* Work item *
Could you reproduce the lines below from the one with "set F : ℕ →" through the one with "ProbabilityMeasure.le_liminf_measure_open_of_tendsto hμ hGopen"? Keep both ends and add nothing.

* Information shown *
%%
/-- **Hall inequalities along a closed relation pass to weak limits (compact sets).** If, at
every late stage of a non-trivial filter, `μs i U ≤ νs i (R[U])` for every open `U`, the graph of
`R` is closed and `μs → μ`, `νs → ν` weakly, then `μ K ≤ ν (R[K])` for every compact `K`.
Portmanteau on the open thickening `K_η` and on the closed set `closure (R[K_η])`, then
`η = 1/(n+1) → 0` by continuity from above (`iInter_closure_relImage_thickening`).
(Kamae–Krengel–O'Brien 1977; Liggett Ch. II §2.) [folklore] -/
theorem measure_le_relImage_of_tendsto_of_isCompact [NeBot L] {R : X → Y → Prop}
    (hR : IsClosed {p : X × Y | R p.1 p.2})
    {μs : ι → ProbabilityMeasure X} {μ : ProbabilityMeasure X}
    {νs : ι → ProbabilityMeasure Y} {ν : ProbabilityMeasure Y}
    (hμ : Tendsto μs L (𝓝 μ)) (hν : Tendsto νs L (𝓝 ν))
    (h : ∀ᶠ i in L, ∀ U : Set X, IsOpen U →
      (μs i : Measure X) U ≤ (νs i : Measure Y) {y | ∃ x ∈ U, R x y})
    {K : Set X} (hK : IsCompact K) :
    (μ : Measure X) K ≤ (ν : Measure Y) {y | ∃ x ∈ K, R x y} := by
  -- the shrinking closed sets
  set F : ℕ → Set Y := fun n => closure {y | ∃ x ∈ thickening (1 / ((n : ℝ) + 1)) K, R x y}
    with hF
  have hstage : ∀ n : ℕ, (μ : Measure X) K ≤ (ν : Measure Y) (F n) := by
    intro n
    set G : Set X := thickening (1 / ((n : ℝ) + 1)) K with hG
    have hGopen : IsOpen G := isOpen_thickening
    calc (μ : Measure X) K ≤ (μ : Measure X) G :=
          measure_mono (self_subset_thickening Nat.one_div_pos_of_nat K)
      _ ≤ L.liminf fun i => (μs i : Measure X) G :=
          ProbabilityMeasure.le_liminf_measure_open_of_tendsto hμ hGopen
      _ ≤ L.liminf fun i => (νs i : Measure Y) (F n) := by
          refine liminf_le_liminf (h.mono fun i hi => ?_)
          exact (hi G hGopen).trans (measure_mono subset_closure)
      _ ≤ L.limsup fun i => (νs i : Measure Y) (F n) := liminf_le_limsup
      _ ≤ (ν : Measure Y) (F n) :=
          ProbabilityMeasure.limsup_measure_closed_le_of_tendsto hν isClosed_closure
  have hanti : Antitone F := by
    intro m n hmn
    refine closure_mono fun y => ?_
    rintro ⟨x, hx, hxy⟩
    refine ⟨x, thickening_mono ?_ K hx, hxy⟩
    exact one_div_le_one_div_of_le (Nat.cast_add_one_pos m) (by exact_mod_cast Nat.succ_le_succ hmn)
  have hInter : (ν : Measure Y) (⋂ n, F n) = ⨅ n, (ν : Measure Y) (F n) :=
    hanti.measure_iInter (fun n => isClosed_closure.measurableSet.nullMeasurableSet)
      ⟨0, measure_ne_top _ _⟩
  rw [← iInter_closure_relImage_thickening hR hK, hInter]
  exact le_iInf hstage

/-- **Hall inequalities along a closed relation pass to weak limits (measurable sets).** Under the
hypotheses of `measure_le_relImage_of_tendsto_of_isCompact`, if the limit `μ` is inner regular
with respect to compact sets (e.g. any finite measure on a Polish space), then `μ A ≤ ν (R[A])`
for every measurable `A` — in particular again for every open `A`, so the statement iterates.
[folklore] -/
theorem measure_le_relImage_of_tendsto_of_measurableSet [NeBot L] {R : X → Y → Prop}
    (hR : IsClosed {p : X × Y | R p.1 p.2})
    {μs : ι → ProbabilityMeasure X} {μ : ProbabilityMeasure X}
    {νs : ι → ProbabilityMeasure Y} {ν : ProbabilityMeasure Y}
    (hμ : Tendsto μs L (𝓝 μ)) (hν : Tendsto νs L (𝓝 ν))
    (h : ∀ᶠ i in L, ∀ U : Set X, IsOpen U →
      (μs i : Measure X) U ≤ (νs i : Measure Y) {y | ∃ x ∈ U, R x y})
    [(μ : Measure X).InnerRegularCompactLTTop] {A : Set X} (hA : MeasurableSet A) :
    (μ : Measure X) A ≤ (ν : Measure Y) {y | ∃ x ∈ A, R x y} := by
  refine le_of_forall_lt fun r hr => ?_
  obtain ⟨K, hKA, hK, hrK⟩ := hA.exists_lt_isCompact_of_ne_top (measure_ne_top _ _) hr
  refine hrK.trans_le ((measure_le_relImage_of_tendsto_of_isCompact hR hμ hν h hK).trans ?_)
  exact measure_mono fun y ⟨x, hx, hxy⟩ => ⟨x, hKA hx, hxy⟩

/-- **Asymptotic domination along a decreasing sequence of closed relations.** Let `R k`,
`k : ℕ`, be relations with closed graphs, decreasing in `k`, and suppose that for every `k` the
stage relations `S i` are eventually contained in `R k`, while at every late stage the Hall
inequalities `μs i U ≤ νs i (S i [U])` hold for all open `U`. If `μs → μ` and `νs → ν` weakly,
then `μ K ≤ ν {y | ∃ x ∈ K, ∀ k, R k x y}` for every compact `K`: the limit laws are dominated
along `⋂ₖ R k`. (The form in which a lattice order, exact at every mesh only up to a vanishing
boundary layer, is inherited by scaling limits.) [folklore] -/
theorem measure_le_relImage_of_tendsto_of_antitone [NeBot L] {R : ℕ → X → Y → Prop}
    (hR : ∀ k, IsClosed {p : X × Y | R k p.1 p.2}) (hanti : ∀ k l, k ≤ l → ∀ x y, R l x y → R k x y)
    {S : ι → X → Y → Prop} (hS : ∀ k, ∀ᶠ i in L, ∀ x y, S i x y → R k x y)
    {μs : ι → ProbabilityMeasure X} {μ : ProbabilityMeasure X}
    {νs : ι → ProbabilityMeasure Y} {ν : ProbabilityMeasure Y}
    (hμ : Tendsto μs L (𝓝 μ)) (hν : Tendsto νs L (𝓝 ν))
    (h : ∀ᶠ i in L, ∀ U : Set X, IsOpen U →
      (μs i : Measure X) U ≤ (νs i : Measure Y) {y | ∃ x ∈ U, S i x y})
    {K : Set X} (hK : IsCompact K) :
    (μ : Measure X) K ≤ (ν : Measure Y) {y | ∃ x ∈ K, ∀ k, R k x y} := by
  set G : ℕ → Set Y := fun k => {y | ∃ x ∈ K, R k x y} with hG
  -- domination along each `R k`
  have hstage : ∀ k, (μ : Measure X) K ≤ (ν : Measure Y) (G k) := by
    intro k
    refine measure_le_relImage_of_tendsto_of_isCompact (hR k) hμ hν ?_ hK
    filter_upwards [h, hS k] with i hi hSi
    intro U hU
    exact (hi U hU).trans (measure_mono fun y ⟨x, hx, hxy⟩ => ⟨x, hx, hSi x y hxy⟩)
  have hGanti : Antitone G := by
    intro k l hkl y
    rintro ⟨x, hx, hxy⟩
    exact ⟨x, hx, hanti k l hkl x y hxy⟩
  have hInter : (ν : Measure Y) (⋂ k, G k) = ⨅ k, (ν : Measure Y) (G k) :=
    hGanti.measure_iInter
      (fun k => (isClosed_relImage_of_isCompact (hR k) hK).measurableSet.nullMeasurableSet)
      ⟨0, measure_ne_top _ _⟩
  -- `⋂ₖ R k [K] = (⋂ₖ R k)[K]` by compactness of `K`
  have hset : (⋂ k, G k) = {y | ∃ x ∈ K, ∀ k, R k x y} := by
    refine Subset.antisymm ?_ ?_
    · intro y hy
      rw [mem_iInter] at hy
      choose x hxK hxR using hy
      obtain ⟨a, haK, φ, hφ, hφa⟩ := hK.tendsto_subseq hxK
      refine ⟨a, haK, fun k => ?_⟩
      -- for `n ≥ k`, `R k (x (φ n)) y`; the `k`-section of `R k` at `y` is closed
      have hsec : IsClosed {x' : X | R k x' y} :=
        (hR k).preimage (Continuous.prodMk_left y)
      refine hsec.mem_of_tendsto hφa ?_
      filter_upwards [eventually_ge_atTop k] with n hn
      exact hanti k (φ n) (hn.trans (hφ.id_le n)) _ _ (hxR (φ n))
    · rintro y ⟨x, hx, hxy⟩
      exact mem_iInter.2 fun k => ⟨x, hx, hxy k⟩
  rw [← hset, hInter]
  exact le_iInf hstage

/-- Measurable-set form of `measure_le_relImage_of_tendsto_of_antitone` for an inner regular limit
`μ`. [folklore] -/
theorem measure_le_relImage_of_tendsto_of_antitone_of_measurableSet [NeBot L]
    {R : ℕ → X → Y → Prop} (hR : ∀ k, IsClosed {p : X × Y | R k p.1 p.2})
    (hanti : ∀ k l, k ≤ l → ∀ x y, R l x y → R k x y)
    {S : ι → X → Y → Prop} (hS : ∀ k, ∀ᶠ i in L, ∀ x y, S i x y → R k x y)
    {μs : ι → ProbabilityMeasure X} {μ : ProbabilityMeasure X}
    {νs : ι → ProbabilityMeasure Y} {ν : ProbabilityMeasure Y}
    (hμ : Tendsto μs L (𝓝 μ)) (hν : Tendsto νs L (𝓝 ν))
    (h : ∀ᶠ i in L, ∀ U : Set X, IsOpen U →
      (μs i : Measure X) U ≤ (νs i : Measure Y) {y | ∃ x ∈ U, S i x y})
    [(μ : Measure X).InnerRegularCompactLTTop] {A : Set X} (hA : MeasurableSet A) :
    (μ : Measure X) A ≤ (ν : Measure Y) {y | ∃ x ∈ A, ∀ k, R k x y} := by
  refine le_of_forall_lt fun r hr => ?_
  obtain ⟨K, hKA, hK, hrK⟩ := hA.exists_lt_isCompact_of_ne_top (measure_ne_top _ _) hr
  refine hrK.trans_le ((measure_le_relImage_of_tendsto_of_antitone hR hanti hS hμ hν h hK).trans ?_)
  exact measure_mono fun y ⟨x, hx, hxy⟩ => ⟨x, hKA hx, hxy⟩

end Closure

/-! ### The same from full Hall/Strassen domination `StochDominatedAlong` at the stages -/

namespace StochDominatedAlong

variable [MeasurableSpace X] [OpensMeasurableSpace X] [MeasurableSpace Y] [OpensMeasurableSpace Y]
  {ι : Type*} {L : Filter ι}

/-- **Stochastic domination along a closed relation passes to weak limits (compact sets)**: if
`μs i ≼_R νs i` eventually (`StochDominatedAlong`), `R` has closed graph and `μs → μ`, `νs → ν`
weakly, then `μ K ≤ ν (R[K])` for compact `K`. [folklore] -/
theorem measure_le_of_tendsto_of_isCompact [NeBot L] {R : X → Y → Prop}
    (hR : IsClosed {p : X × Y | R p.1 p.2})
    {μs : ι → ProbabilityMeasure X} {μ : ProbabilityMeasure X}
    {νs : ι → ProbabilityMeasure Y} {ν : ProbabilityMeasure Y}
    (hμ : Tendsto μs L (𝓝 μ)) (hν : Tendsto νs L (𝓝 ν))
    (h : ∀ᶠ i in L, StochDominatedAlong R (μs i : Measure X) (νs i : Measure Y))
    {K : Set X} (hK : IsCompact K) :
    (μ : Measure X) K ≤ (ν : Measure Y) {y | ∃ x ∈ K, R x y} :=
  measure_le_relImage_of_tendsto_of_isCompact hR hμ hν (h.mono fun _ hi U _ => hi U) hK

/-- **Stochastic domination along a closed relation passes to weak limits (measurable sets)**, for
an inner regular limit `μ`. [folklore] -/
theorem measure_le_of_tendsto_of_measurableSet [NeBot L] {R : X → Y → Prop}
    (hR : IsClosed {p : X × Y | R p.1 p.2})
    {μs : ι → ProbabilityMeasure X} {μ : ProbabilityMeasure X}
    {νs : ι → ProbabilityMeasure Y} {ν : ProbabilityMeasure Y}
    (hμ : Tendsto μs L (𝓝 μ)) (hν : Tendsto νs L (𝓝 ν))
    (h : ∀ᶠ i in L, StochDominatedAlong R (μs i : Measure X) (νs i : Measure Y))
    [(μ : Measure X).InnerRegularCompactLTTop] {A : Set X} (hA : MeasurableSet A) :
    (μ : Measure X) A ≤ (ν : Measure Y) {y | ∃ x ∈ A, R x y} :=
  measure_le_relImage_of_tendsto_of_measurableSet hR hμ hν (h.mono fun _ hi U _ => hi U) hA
%%
* Solution *
  set F : ℕ → Set Y := fun n => closure {y | ∃ x ∈ thickening (1 / ((n : ℝ) + 1)) K, R x y}
    with hF
  have hstage : ∀ n : ℕ, (μ : Measure X) K ≤ (ν : Measure Y) (F n) := by
    intro n
    set G : Set X := thickening (1 / ((n : ℝ) + 1)) K with hG
    have hGopen : IsOpen G := isOpen_thickening
    calc (μ : Measure X) K ≤ (μ : Measure X) G :=
          measure_mono (self_subset_thickening Nat.one_div_pos_of_nat K)
      _ ≤ L.liminf fun i => (μs i : Measure X) G :=
          ProbabilityMeasure.le_liminf_measure_open_of_tendsto hμ hGopen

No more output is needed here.